What would you have them do? Buy stock in Astroglide?
posted by felix betachat at 6:15 PM on February 1, 2005


It really seems like the dems would realize the approach of groups like moveon doesn't work. Yet here we are again. If I were bush, this would give me hope.

You need to catch up on some reading. MoveOn.org exists because these tactics already worked for the Republicans. MoveOn is just the evolution of direct mail.
posted by eyeballkid at 6:24 PM on February 1, 2005


Social security reform needs serious debate ... so I wish that MoveOn would stay ten miles away from it.

Bush won legislative battle after legislative battle in 2001-2004 by characterizing the opposition as illegitimate or irrelevant, which had the effect of closing the ears of 90%+ of Republicans and an often-big pool of frightened or ambitious Democrats. Sometimes the policy was bold and the results delightful -- dividend tax cuts. Sometimes the policy was bold and the results debatable -- Iraq War Resolution. Sometimes the policy was a mess and the results the same -- No Child Left Behind. Social Security ought not face those odds.
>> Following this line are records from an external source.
/-- The Picard code of the piece of index `h` at the small level `K` (the CONJUGATE level `Γ_K.conj h`). [cite: Deligne1979ShimuraVarieties, §2.1.2] -/
abbrev code (K : C5.SmallLevel (K3 (pkgV V))) (hh : V.adelicFin) : PicardCode :=
  pmsCode L ι₁ V ((levelOf V K).conj hh (belowConjThree_levelOf V K))

/-- The piece of index `h` at `K`: the tree's surface `P_{Γ_K.conj h}(V)` (the component `Γ_h\𝔹²` of `X_K(ℂ)`). [cite: Deligne1979ShimuraVarieties, §2.1.2] -/
abbrev P (K : C5.SmallLevel (K3 (pkgV V))) (hh : V.adelicFin) : SchemeOver ℂ :=
  Var.scheme hU h₃ (.pms (code V K hh))

/-- The piece is a smooth projective surface. [folklore] -/
theorem isSmoothProjective_P (K : C5.SmallLevel (K3 (pkgV V))) (hh : V.adelicFin) : IsSmoothProjective 2 (P V hU h₃ K hh) :=
  Var.isSmoothProjective hU h₃ (.pms (code V K hh))

/-- A base point of the piece (Nullstellensatz). [folklore] -/
def basePt (K : C5.SmallLevel (K3 (pkgV V))) (hh : V.adelicFin) : AlgPoints (P V hU h₃ K hh) ℂ :=
  (nonempty_algPoints_pms hU h₃ (code V K hh)).some

variable (h4 : 4 ≤ Module.finrank ℚ L)

/-- Its ball datum (anisotropic regime). [cite: Deligne1979ShimuraVarieties, §2.1.2] -/
abbrev D (K : C5.SmallLevel (K3 (pkgV V))) (hh : V.adelicFin) : UnitaryBallUniformisationDatum 2 (P V hU h₃ K hh) :=
  Var.ballDatum hU h₃ (code V K hh) (isAnisotropic_of_four_le V h4 ((levelOf V K).conj hh (belowConjThree_levelOf V K)))

/-- The piece's complex Gram matrix is `V.Hm^{ι₁}`. [folklore] -/
theorem D_Hℂ (K : C5.SmallLevel (K3 (pkgV V))) (hh : V.adelicFin) : (D V hU h₃ h4 K hh).Hℂ = V.Hm.map ι₁ :=
  ballDatum_Hℂ hU h₃ ((levelOf V K).conj hh (belowConjThree_levelOf V K))
    (isAnisotropic_of_four_le V h4 ((levelOf V K).conj hh (belowConjThree_levelOf V K)))

/-- The piece's group, read in `GL₃(ℂ)`, is the natural level `Γ_H(hKh⁻¹)^{ι₁}`. [cite: Deligne1979ShimuraVarieties, §2.1.2] -/
theorem D_map_Γ (K : C5.SmallLevel (K3 (pkgV V))) (hh : V.adelicFin) :
    (D V hU h₃ h4 K hh).Γ.map (Matrix.GeneralLinearGroup.map (D V hU h₃ h4 K hh).τ₁) =
      (arithmeticLevel (↥(maximalRealSubfield L)) L (IsCMField.complexConj L) 3 V.Hm
        ((K.1.1 : Subgroup V.adelicFin).map (MulAut.conj hh).toMonoidHom)).map (Matrix.GeneralLinearGroup.map ι₁) :=
  ballDatum_map_Γ hU h₃ ((levelOf V K).conj hh (belowConjThree_levelOf V K))
    (isAnisotropic_of_four_le V h4 ((levelOf V K).conj hh (belowConjThree_levelOf V K)))

/-- The Hecke step's level condition `hK₁h⁻¹ ⊆ (hg)K(hg)⁻¹` (`g⁻¹K₁g ⊆ K`) as `TransCond 1`. [cite: Milne2005ShimuraVarieties, §13 p. 118 L21–26] -/
theorem transCond_conj_mul_of_heckeLE {K₁ K : C5.SmallLevel (K3 (pkgV V))} {g : V.adelicFin} (hle : C5.HeckeLE g K₁ K)
    (hh : V.adelicFin) :
    TransCond ((1 : ↥(Urat V)) : GL (Fin 3) L) ((levelOf V K₁).conj hh (belowConjThree_levelOf V K₁))
      ((levelOf V K).conj (hh * g) (belowConjThree_levelOf V K)) := by
  refine TransCond.one_of_le (HodgeCM.Level.Γ_mono (HodgeCM.Level.le_def.mpr ?_))
  intro x hx
  obtain ⟨k, hk, rfl⟩ := HodgeCM.Level.mem_conjK_iff.mp hx
  exact HodgeCM.Level.mem_conjK_iff.mpr ⟨g⁻¹ * k * g, hle k hk, by group⟩

/-- `g⁻¹K₁g ⊆ K` gives `levelOf V K₁ ≤ (levelOf V K).conj g` (the `Γof_hecke` clause of `ComponentAlbanese`). [cite: Milne2005ShimuraVarieties, §13 p. 118 L21–26] -/
theorem levelOf_le_conj_of_heckeLE {K₁ K : C5.SmallLevel (K3 (pkgV V))} {g : V.adelicFin} (hle : C5.HeckeLE g K₁ K) :
    levelOf V K₁ ≤ (levelOf V K).conj g (belowConjThree_levelOf V K) := by
  refine HodgeCM.Level.le_def.mpr fun x hx => ?_
  exact HodgeCM.Level.mem_conjK_iff.mpr ⟨g⁻¹ * x * g, hle x hx, by group⟩

/-! ## §2 The record, `X_K`, and the component morphisms into `M_K ⊗_{ι₁} ℂ` -/

variable (h : exists_recordSystem)

/-- Liu's `X_K = Sh(𝕍)_K` of the honest datum, `M_K ⊗_{L,c} L` (definitionally the `X_K` of `Model.compactifiedOf` and of every
`Sec42Data.ofAlbanese … (compactifiedOf …) alb`). [cite: Liu2021, §4.2 l. 2062 and Prop. C.5] -/
abbrev XK (K : C5.SmallLevel (K3 (pkgV V))) : SchemeOver (pkgF L) :=
  (baseChangeHom (cmConjRingHom L)).obj ((recordFunctorOf h (pkgV V)).obj K)

variable (hHD : exists_isReal_hodgeModel)

/-- The component morphism INTO `M_K ⊗_{ι₁} ℂ` (choice over `exists_componentMap`). [cite: Deligne1979ShimuraVarieties, §2.1.2] -/
def componentInj₀ (K : C5.SmallLevel (K3 (pkgV V))) (hh : V.adelicFin) :
    P V hU h₃ K hh ⟶ (baseChangeHom ι₁).obj ((recordOf h (pkgV V) h4).M.obj K) :=
  (exists_componentMap (recordOf h (pkgV V) h4) K hh (D V hU h₃ h4 K hh)
    ⟨BettiUniverse.realHodgeModel hHD (isSmoothProjective_P V hU h₃ K hh)⟩ (D_Hℂ V hU h₃ h4 K hh)
    (D_map_Γ V hU h₃ h4 K hh)).choose

/-- Its point formula: `componentInj₀ K h [T·lift x] = [x, hK]`. [cite: Deligne1979ShimuraVarieties, §2.1.2] [cite: Milne2005ShimuraVarieties, Lemma 5.13 p. 57] -/
theorem componentInj₀_spec (K : C5.SmallLevel (K3 (pkgV V))) (hh : V.adelicFin) (x : Ball) :
    AlgPoints.map (componentInj₀ V hU h₃ h4 h hHD K hh)
        ((D V hU h₃ h4 K hh).unif ((frameOf (pkgV V) : Matrix (Fin 3) (Fin 3) ℂ) *ᵥ BallModel.lift x)) =
      AlgPoints.baseChangeEquiv ι₁ ((recordOf h (pkgV V) h4).M.obj K)
        (((recordOf h (pkgV V) h4).pts K).symm (ShimuraSet.mk _ _ _ _ _ K.1.1 x hh)) :=
  (exists_componentMap (recordOf h (pkgV V) h4) K hh (D V hU h₃ h4 K hh)
    ⟨BettiUniverse.realHodgeModel hHD (isSmoothProjective_P V hU h₃ K hh)⟩ (D_Hℂ V hU h₃ h4 K hh)
    (D_map_Γ V hU h₃ h4 K hh)).choose_spec x

/-! ## §3 `X_K ⊗_{ῑ₁} ℂ ≅ M_K ⊗_{ι₁} ℂ` and the component morphisms `componentInj K h : P_{Γ_K.conj h} ⟶ X_K ⊗ ℂ` -/

variable [Algebra L ℂ] (hι : (algebraMap L ℂ).comp (cmConjRingHom L) = ι₁)

/-- **`X_K ⊗_{ῑ₁} ℂ ≅ M_K ⊗_{ι₁} ℂ`** (`ῑ₁ ∘ c = ι₁`): `recordFunctorOf_objIso` base-changed, then `bcObjIsoOfComp`. [cite: Liu2021, Prop. C.5 l. 4627–4633] [cite: GortzWedhorn2020, Prop. 4.16] -/
def theta (K : C5.SmallLevel (K3 (pkgV V))) :
    (bcFunctor L ℂ).obj (XK V h K) ≅ (baseChangeHom ι₁).obj ((recordOf h (pkgV V) h4).M.obj K) :=
  (bcFunctor L ℂ).mapIso ((baseChangeHom (cmConjRingHom L)).mapIso (recordFunctorOf_objIso h (pkgV V) h4 K)) ≪≫
    bcObjIsoOfComp (cmConjRingHom L) ι₁ hι ((recordOf h (pkgV V) h4).M.obj K)

/-- `(F.mapIso (G.mapIso A)).hom = F.map (G.map A.hom)` at the record functor's identification (`rfl`; kept as a separate lemma because the
kernel checks these unfoldings cheaply one at a time, not composed). [folklore] -/
theorem mapIso_objIso_hom (K : C5.SmallLevel (K3 (pkgV V))) :
    ((bcFunctor L ℂ).mapIso ((baseChangeHom (cmConjRingHom L)).mapIso (recordFunctorOf_objIso h (pkgV V) h4 K))).hom =
      (bcFunctor L ℂ).map ((baseChangeHom (cmConjRingHom L)).map (recordFunctorOf_objIso h (pkgV V) h4 K).hom) := rfl

/-- `theta.hom` is the composite `(F.mapIso (G.mapIso A)).hom ≫ Θ.hom` (`rfl` on `Iso.trans`). [folklore] -/
theorem theta_hom' (K : C5.SmallLevel (K3 (pkgV V))) :
    (theta V h4 h hι K).hom =
      ((bcFunctor L ℂ).mapIso ((baseChangeHom (cmConjRingHom L)).mapIso (recordFunctorOf_objIso h (pkgV V) h4 K))).hom ≫
        (bcObjIsoOfComp (cmConjRingHom L) ι₁ hι ((recordOf h (pkgV V) h4).M.obj K)).hom := rfl

/-- Unfolding `theta.hom`: `F.map (G.map A.hom) ≫ Θ.hom`. [folklore] -/
theorem theta_hom (K : C5.SmallLevel (K3 (pkgV V))) :
    (theta V h4 h hι K).hom =
      (bcFunctor L ℂ).map ((baseChangeHom (cmConjRingHom L)).map (recordFunctorOf_objIso h (pkgV V) h4 K).hom) ≫
        (bcObjIsoOfComp (cmConjRingHom L) ι₁ hι ((recordOf h (pkgV V) h4).M.obj K)).hom :=
  (theta_hom' V h4 h hι K).trans (congrArg (· ≫ (bcObjIsoOfComp (cmConjRingHom L) ι₁ hι ((recordOf h (pkgV V) h4).M.obj K)).hom)
    (mapIso_objIso_hom V h4 h K))

set_option maxHeartbeats 4000000 in
/-- **Naturality of `theta`** along a morphism of models `m : M_K ⟶ M_{K'}` read on the `X_K`. [cite: GortzWedhorn2020, Prop. 4.16] -/
theorem theta_naturality {K K' : C5.SmallLevel (K3 (pkgV V))}
    (m : (recordOf h (pkgV V) h4).M.obj K ⟶ (recordOf h (pkgV V) h4).M.obj K') :
    (bcFunctor L ℂ).map ((baseChangeHom (cmConjRingHom L)).map
        ((recordFunctorOf_objIso h (pkgV V) h4 K).hom ≫ m ≫ (recordFunctorOf_objIso h (pkgV V) h4 K').inv)) ≫
        (theta V h4 h hι K').hom =
      (theta V h4 h hι K).hom ≫ (baseChangeHom ι₁).map m := by
  have e1 : ((recordFunctorOf_objIso h (pkgV V) h4 K).hom ≫ m ≫ (recordFunctorOf_objIso h (pkgV V) h4 K').inv) ≫
      (recordFunctorOf_objIso h (pkgV V) h4 K').hom = (recordFunctorOf_objIso h (pkgV V) h4 K).hom ≫ m := by
    rw [Category.assoc, Category.assoc, Iso.inv_hom_id, Category.comp_id]
  rw [theta_hom, theta_hom, Category.assoc, ← Functor.map_comp_assoc, ← Functor.map_comp, e1, Functor.map_comp,
    Functor.map_comp_assoc, bcObjIsoOfComp_naturality (cmConjRingHom L) ι₁ hι m]

/-- **The component morphism `P_{Γ_K.conj h}(V) ⟶ X_K ⊗_{ῑ₁} ℂ` of index `h`** — the piece `Γ_h\𝔹² ↪ X_K(ℂ)`, `[z] ↦ [z, hK]`
([Deligne1979ShimuraVarieties] 2.1.2), for EVERY `h`. [cite: Deligne1979ShimuraVarieties, §2.1.2] [cite: Liu2021, §4.2 l. 2062 and Prop. C.5] -/
def componentInj (K : C5.SmallLevel (K3 (pkgV V))) (hh : V.adelicFin) : P V hU h₃ K hh ⟶ (bcFunctor L ℂ).obj (XK V h K) :=
  componentInj₀ V hU h₃ h4 h hHD K hh ≫ (theta V h4 h hι K).inv

set_option maxHeartbeats 4000000 in
/-- **LAW (ii) — `Rel`-coherence ON THE NOSE**: for `TowerLevel.Rel Γ_K γ h h'`, `componentInj K h = transMor γ ≫ componentInj K h'`
(the two indices name the same component, identified by `z ↦ γz`). [cite: Deligne1979ShimuraVarieties, §2.1.2] [cite: Milne2005ShimuraVarieties, Lemma 5.13 p. 57 and Prop. 13.1 p. 117] -/
theorem componentInj_rel (hA : Arapura2012_Cor_15_4_6) (K : C5.SmallLevel (K3 (pkgV V))) {hh hh' : V.adelicFin} {γ : ↥(Urat V)}
    (r : Rel (levelOf V K) γ hh hh') :
    componentInj V hU h₃ h4 h hHD hι K hh =
      transMor hU h₃ hHD hA γ.2 ((levelOf V K).conj hh (belowConjThree_levelOf V K))
          ((levelOf V K).conj hh' (belowConjThree_levelOf V K)) (transCond_of_rel (belowConjThree_levelOf V K) r) ≫
        componentInj V hU h₃ h4 h hHD hι K hh' := by
  have key := componentMap_eq_comp_of_rel (recordOf h (pkgV V) h4) K γ r (D V hU h₃ h4 K hh) (D V hU h₃ h4 K hh')
    (D_Hℂ V hU h₃ h4 K hh) (D_Hℂ V hU h₃ h4 K hh')
    (transMor hU h₃ hHD hA γ.2 ((levelOf V K).conj hh (belowConjThree_levelOf V K))
      ((levelOf V K).conj hh' (belowConjThree_levelOf V K)) (transCond_of_rel (belowConjThree_levelOf V K) r))
    (fun v hv => map_transMor_unif hU h₃ hHD hA γ.2 _ (isAnisotropic_of_two_lt L ι₁ V (levelOf V K) (by omega)) hv)
    (componentInj₀ V hU h₃ h4 h hHD K hh) (componentInj₀ V hU h₃ h4 h hHD K hh')
    (componentInj₀_spec V hU h₃ h4 h hHD K hh) (componentInj₀_spec V hU h₃ h4 h hHD K hh')
  rw [componentInj, componentInj, key, Category.assoc]
/-- **THE DISCRETE FRAME FLOOR, both directions:** `A_t + t⁻² F_t ≤ heatDissipation Φ_q v + C·t` (the treeʼs
one-sided discrete floor sharpened by the non-negative frame term) AND `heatDissipation Φ_q v ≤ A_t + t⁻² F_t + C·t`
(new: an eigenvector-free UPPER bound on the heat price by grid quantities); every real `q ≥ 1`, `t > 0`. [ours] -/
theorem exists_slope_add_frame_two_sided (hq : 1 ≤ q) (hv : Torus.IsSmooth v) (hdv : Torus.IsDivFree v) :
    ∃ C : ℝ, ∀ t : ℝ, 0 < t →
      slopeIntegral q v t + frameIntegral q v t / t ^ 2 ≤ heatDissipation (torusTopEigMoment q) v + C * t ∧
      heatDissipation (torusTopEigMoment q) v ≤ slopeIntegral q v t + frameIntegral q v t / t ^ 2 + C * t := by
  obtain ⟨C, hC⟩ := exists_abs_slope_add_frame_sub_heat_le hq hv hdv
  exact ⟨C, fun t ht => ⟨by linarith [(abs_le.1 (hC t ht)).2], by linarith [(abs_le.1 (hC t ht)).1]⟩⟩

/-! ## § 5 The frame cost as a limit (every real `q ≥ 2`, every dimension) -/

/-- The amplitude integral `AF(v) := Σᵢ ∫ q(q−1) λ^{q−2} (∂ᵢλ)²` (junk-valued partials; the treeʼs amplitude-floor
integrand, axis by axis). [ours, bookkeeping] -/
def amplitudeIntegral (q : ℝ) (v : UnitAddTorus d → EuclideanSpace ℝ d) : ℝ :=
  ∑ i, ∫ x, q * (q - 1) * torusStrainTopEig v x ^ (q - 2) * Torus.partialDeriv i (torusStrainTopEig v) x ^ 2

/-- THE FRAME COST of the `Φ_q` heat price: `frameCost q v := heatDissipation Φ_q v − AF(v)`. [ours, bookkeeping] -/
def frameCost (q : ℝ) (v : UnitAddTorus d → EuclideanSpace ℝ d) : ℝ :=
  heatDissipation (torusTopEigMoment q) v - amplitudeIntegral q v

/-- `A_t → AF(v)` as `t → 0⁺` for `q ≥ 2` (the treeʼs dominated limit, summed over the axes). [ours, bookkeeping] -/
theorem tendsto_slopeIntegral (hq : 2 ≤ q) (hv : Torus.IsSmooth v) (hdv : Torus.IsDivFree v) :
    Tendsto (slopeIntegral q v) (𝓝[>] 0) (𝓝 (amplitudeIntegral q v)) := by
  unfold slopeIntegral amplitudeIntegral
  exact tendsto_finsetSum _ fun i _ => (tendsto_integral_slope_mul_slope hq hv hdv i).2

/-- **THE FRAME COST IS A LIMIT OF NON-NEGATIVE GRID QUANTITIES:** for smooth divergence-free `v` and real `q ≥ 2`,
`t⁻² ∫ qλ^{q−1} FD_t → frameCost q v` as `t → 0⁺`. [ours] -/
theorem tendsto_frameIntegral_div_sq (hq : 2 ≤ q) (hv : Torus.IsSmooth v) (hdv : Torus.IsDivFree v) :
    Tendsto (fun t : ℝ => frameIntegral q v t / t ^ 2) (𝓝[>] 0) (𝓝 (frameCost q v)) := by
  have hq1 : (1 : ℝ) ≤ q := by linarith
  obtain ⟨C, hC⟩ := exists_abs_slope_add_frame_sub_heat_le hq1 hv hdv
  have hA := tendsto_slopeIntegral hq hv hdv
  have hR : Tendsto (fun t => slopeIntegral q v t + frameIntegral q v t / t ^ 2 -
      heatDissipation (torusTopEigMoment q) v) (𝓝[>] 0) (𝓝 0) := by
    refine squeeze_zero_norm' (a := fun t => C * t) ?_ ?_
    · filter_upwards [self_mem_nhdsWithin] with t ht using (Real.norm_eq_abs _).trans_le (hC t ht)
    · have h : Tendsto (fun t : ℝ => C * t) (𝓝 (0 : ℝ)) (𝓝 (C * 0)) := tendsto_const_nhds.mul tendsto_id
      rw [mul_zero] at h
      exact h.mono_left nhdsWithin_le_nhds
  convert (hR.sub hA).add_const (heatDissipation (torusTopEigMoment q) v) using 2 with t
  · ring
  · unfold frameCost; ring

/-- **THE FRAME COST IS NON-NEGATIVE** (`q ≥ 2`, every dimension `d`): the amplitude floor with its deficit
identified. [ours] -/
theorem frameCost_nonneg (hq : 2 ≤ q) (hv : Torus.IsSmooth v) (hdv : Torus.IsDivFree v) : 0 ≤ frameCost q v :=
  ge_of_tendsto (tendsto_frameIntegral_div_sq hq hv hdv) (Filter.Eventually.of_forall fun t =>
    div_nonneg (frameIntegral_nonneg (zero_le_two.trans hq) hv hdv t) (sq_nonneg t))

/-- By-product: the amplitude floor `AF(v) ≤ heatDissipation Φ_q v` in EVERY dimension (`q ≥ 2`; the treeʼs node
states it for `d = 3`). [ours] -/
theorem amplitudeIntegral_le_heatDissipation (hq : 2 ≤ q) (hv : Torus.IsSmooth v) (hdv : Torus.IsDivFree v) :
    amplitudeIntegral q v ≤ heatDissipation (torusTopEigMoment q) v := by
  have h := frameCost_nonneg hq hv hdv; unfold frameCost at h; linarith

/-! ## § 6 The kill rule (bookkeeping for door (e)) -/

/-- `AF(v) ≥ 0` for fields with `λ₁ ∘ S ≥ 0` and `q ≥ 1`. [ours, bookkeeping] -/
theorem amplitudeIntegral_nonneg (hq : 1 ≤ q) (hv : Torus.IsSmooth v) (hdv : Torus.IsDivFree v) :
    0 ≤ amplitudeIntegral q v := by
  unfold amplitudeIntegral
  refine Finset.sum_nonneg fun i _ => integral_nonneg fun x =>
    mul_nonneg (mul_nonneg (mul_nonneg (by linarith) (by linarith)) (Real.rpow_nonneg ?_ _)) (sq_nonneg _)
  rw [← lam_strainFlat]
  exact lam_strainFlat_nonneg hv hdv x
MoveOn, being the leftist loser whiners that they are, basically pre-discredit whatever battle they try to get in, in terms of the Congressional debate.

As I see it, solving social security basically requires three things: indexing retirement age to life expenctancy, creating incentives to work past retirement age and defer benefits, and making benefits pari-mutuel, i.e., not a claim on a specific dollar amount, but a claim on a certain proportion of whatever the payroll taxes and trust fund maturities happen to generate, with payroll taxes not increased as a percentage of wages, although the cap should continue to rise with inflation.
posted by MattD at 6:34 PM on February 1, 2005


creating incentives to work past retirement age and defer benefits

Aren't we all waiting for the baby boomers to fuck off so some of us younger folk can get in on that upper management shit? That is, I could forsee bad things as a result of this one. Just remove the cap on taxable income but keep it on the maximum payout. Then again I am socialist taxes-lover.
posted by dame at 7:43 PM on February 1, 2005


I can't think
posted by ParisParamus at 2:37 PM PST on February 1


Who would have thought it? :-)

On the SS debate, didn't Saint Raygun and Sir Greenspan of Aynrand solve that little problem once?
Or is Bush telling us that the debts Treasury owes Social Security will never be repaid? (Hear that, rest of the world, Treasury reneges on debt!)
Damn!
Wish we had that lockbox Gore talked about now!